* AIM OF THE EXERCISE: Scan the entries below and return each line that contains "cells".

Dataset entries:
• • •

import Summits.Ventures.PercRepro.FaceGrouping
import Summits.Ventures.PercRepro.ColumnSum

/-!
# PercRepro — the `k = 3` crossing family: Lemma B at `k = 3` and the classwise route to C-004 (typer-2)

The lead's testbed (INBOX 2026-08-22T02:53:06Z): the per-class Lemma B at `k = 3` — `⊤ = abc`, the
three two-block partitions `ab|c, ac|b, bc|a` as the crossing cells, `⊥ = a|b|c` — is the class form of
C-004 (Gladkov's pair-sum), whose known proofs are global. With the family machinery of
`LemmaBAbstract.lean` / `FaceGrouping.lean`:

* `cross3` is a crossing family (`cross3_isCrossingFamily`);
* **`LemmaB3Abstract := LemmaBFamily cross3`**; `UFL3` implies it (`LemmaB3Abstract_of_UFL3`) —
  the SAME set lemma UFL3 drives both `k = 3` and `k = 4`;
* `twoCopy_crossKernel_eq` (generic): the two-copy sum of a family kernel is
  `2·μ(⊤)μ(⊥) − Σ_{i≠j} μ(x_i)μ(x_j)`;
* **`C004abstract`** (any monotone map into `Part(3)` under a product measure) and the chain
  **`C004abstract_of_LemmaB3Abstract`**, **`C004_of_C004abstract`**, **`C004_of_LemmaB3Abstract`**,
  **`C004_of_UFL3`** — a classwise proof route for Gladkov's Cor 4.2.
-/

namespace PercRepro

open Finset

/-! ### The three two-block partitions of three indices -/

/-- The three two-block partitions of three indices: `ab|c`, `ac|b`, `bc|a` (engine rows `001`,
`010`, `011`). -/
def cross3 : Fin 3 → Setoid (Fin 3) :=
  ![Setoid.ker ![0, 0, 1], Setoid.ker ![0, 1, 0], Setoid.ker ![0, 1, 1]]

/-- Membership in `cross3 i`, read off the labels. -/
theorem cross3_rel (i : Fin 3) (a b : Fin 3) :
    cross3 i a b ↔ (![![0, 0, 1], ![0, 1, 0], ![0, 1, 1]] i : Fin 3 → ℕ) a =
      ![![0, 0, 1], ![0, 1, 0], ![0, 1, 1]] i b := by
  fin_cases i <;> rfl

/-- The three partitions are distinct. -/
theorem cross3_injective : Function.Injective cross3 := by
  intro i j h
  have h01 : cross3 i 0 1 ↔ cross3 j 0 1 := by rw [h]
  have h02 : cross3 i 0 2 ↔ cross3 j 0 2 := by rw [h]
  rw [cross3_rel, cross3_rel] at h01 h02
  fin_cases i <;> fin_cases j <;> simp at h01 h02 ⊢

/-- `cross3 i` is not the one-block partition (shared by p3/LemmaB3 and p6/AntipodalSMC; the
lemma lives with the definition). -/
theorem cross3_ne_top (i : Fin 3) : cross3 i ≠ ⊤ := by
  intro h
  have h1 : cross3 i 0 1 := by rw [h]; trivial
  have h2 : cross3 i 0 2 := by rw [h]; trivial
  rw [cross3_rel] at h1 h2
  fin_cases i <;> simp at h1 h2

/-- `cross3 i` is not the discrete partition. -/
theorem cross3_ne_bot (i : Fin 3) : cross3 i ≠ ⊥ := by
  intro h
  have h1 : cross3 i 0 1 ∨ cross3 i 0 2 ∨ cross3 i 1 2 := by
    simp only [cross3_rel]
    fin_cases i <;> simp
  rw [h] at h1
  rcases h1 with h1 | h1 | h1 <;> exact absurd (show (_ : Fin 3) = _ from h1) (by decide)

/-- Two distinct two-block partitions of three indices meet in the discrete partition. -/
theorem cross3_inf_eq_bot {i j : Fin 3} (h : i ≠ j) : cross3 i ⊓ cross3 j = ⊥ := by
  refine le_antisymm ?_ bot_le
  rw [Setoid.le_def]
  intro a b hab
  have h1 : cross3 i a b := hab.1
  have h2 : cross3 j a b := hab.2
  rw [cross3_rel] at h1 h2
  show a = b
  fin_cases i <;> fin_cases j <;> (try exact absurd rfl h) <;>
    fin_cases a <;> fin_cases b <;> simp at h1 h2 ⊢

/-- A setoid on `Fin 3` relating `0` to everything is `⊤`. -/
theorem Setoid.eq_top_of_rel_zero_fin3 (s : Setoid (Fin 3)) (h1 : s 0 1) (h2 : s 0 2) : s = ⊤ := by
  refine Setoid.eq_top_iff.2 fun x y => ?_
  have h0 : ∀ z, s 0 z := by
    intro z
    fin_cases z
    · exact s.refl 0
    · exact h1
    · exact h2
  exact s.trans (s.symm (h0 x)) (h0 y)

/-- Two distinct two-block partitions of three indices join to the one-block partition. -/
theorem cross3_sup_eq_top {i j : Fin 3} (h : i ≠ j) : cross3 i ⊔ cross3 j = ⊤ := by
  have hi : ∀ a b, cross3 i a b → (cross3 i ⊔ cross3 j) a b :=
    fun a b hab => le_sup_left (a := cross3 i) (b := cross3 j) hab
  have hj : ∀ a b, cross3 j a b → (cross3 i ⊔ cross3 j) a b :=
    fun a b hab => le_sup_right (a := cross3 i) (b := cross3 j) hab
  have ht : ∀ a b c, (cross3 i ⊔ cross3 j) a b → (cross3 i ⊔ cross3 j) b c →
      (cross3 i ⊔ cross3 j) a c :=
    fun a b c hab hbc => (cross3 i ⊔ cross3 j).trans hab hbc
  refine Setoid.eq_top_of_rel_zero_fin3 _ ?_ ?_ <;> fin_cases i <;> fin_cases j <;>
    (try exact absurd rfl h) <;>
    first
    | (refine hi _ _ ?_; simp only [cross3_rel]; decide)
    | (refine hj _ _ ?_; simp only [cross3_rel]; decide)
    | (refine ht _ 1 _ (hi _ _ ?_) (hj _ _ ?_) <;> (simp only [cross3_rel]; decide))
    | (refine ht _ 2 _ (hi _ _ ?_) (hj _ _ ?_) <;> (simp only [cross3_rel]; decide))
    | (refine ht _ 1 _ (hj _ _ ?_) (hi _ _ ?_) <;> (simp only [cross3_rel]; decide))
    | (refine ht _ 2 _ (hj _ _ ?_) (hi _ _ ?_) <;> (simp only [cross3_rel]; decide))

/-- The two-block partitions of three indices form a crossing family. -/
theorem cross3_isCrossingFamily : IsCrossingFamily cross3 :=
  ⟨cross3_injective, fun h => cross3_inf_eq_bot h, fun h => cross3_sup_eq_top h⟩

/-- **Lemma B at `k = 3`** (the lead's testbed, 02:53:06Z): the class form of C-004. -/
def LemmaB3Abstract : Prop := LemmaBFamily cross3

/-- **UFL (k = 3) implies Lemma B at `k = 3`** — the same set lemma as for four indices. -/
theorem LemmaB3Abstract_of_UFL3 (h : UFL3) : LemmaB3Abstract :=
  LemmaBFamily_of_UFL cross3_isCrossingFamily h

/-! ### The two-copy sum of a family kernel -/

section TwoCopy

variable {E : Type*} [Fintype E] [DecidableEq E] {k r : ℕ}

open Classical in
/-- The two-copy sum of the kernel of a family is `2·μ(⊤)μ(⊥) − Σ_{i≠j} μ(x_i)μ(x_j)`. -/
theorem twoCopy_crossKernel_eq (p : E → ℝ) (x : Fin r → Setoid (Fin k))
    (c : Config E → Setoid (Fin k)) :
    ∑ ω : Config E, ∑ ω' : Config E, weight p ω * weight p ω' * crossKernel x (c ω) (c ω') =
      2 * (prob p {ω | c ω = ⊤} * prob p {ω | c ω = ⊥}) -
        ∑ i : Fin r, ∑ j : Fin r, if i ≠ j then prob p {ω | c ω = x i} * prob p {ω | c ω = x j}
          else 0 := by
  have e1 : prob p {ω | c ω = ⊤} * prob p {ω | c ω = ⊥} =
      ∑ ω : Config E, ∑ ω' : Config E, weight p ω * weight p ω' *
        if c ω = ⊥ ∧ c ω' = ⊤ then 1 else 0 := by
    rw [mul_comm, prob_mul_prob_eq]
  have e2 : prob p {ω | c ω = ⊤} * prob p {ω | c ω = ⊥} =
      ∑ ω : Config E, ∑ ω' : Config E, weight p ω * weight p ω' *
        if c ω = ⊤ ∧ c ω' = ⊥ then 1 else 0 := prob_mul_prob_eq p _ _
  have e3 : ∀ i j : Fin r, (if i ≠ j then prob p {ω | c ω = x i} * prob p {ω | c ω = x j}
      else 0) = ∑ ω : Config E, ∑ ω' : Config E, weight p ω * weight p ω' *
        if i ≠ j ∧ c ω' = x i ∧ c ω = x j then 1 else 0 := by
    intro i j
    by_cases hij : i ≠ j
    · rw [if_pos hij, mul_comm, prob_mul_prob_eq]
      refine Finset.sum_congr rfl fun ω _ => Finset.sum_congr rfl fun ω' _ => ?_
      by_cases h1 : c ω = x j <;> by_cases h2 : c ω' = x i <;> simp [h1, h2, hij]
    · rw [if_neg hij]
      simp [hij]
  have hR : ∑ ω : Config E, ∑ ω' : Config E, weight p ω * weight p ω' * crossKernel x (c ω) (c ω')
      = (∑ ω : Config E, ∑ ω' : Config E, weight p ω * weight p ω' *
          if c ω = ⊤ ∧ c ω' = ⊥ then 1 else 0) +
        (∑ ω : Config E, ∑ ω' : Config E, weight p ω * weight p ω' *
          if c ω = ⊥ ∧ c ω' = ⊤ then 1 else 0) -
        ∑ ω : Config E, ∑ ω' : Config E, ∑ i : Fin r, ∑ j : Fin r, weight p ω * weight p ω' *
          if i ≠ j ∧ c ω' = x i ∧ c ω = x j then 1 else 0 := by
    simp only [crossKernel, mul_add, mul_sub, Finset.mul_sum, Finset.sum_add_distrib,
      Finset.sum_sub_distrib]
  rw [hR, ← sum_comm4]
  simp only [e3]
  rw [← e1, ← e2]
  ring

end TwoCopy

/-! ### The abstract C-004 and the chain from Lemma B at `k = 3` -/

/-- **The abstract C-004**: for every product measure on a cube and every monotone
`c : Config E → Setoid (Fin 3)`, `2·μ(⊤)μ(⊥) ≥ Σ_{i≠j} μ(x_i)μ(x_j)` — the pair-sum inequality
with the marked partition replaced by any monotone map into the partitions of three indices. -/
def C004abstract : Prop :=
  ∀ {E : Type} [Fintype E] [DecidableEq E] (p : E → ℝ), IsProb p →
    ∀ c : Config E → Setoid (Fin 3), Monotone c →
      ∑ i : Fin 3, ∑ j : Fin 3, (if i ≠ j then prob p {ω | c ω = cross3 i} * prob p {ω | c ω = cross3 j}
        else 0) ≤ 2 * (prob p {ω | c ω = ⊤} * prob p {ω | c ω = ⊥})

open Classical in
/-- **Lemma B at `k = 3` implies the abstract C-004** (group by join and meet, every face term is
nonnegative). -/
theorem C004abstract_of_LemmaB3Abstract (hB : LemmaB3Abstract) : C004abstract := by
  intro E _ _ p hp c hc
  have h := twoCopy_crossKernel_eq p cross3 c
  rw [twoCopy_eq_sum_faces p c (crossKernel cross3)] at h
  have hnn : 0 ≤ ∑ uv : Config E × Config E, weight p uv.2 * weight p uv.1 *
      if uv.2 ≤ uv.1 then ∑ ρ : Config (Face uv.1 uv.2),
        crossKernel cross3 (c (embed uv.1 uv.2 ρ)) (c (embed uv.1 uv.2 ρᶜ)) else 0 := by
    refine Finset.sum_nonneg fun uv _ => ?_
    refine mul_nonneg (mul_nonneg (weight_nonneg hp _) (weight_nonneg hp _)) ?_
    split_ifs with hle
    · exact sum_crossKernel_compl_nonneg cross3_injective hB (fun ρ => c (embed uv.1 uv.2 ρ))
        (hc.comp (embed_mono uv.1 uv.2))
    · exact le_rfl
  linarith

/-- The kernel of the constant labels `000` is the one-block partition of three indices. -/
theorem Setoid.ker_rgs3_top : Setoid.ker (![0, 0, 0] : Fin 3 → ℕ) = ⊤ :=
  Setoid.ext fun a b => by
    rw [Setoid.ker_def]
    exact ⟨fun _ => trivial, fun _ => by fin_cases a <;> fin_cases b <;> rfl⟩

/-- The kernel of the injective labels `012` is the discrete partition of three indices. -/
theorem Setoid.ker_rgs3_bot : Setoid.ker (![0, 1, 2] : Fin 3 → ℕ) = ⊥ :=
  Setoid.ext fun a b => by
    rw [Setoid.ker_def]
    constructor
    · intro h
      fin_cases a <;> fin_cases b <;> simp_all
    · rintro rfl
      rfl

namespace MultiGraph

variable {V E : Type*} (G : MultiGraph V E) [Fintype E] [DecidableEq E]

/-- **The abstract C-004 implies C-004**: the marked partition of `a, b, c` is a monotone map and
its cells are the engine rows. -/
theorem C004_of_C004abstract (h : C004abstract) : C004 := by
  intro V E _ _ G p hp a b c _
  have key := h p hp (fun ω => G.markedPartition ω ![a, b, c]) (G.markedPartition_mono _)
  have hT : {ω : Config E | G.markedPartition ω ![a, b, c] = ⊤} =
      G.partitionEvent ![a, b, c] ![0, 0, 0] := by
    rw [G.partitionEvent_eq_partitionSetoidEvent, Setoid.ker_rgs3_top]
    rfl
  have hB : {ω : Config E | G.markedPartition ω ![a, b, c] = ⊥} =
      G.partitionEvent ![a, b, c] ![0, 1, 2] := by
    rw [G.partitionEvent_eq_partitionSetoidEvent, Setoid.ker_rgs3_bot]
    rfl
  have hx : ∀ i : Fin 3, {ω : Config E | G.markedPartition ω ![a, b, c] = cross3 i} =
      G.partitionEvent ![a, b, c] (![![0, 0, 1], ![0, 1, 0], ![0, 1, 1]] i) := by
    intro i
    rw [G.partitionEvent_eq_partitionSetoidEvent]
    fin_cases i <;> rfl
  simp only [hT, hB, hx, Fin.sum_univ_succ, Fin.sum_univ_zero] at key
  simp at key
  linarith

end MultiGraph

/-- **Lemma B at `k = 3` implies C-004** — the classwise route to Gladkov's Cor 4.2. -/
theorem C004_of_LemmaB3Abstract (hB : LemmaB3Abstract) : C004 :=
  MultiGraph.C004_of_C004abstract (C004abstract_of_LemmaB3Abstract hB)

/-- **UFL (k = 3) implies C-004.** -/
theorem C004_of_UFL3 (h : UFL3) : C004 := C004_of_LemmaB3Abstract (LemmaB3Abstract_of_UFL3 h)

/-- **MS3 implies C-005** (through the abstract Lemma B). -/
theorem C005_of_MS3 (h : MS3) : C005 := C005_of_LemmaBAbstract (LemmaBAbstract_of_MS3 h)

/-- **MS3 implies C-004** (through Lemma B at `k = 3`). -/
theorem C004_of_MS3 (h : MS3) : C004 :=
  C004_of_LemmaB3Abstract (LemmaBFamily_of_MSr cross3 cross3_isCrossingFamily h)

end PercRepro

• • •

* TASK RESPONSE:
three two-block partitions `ab|c, ac|b, bc|a` as the crossing cells, `⊥ = a|b|c` — is the class form of
its cells are the engine rows. -/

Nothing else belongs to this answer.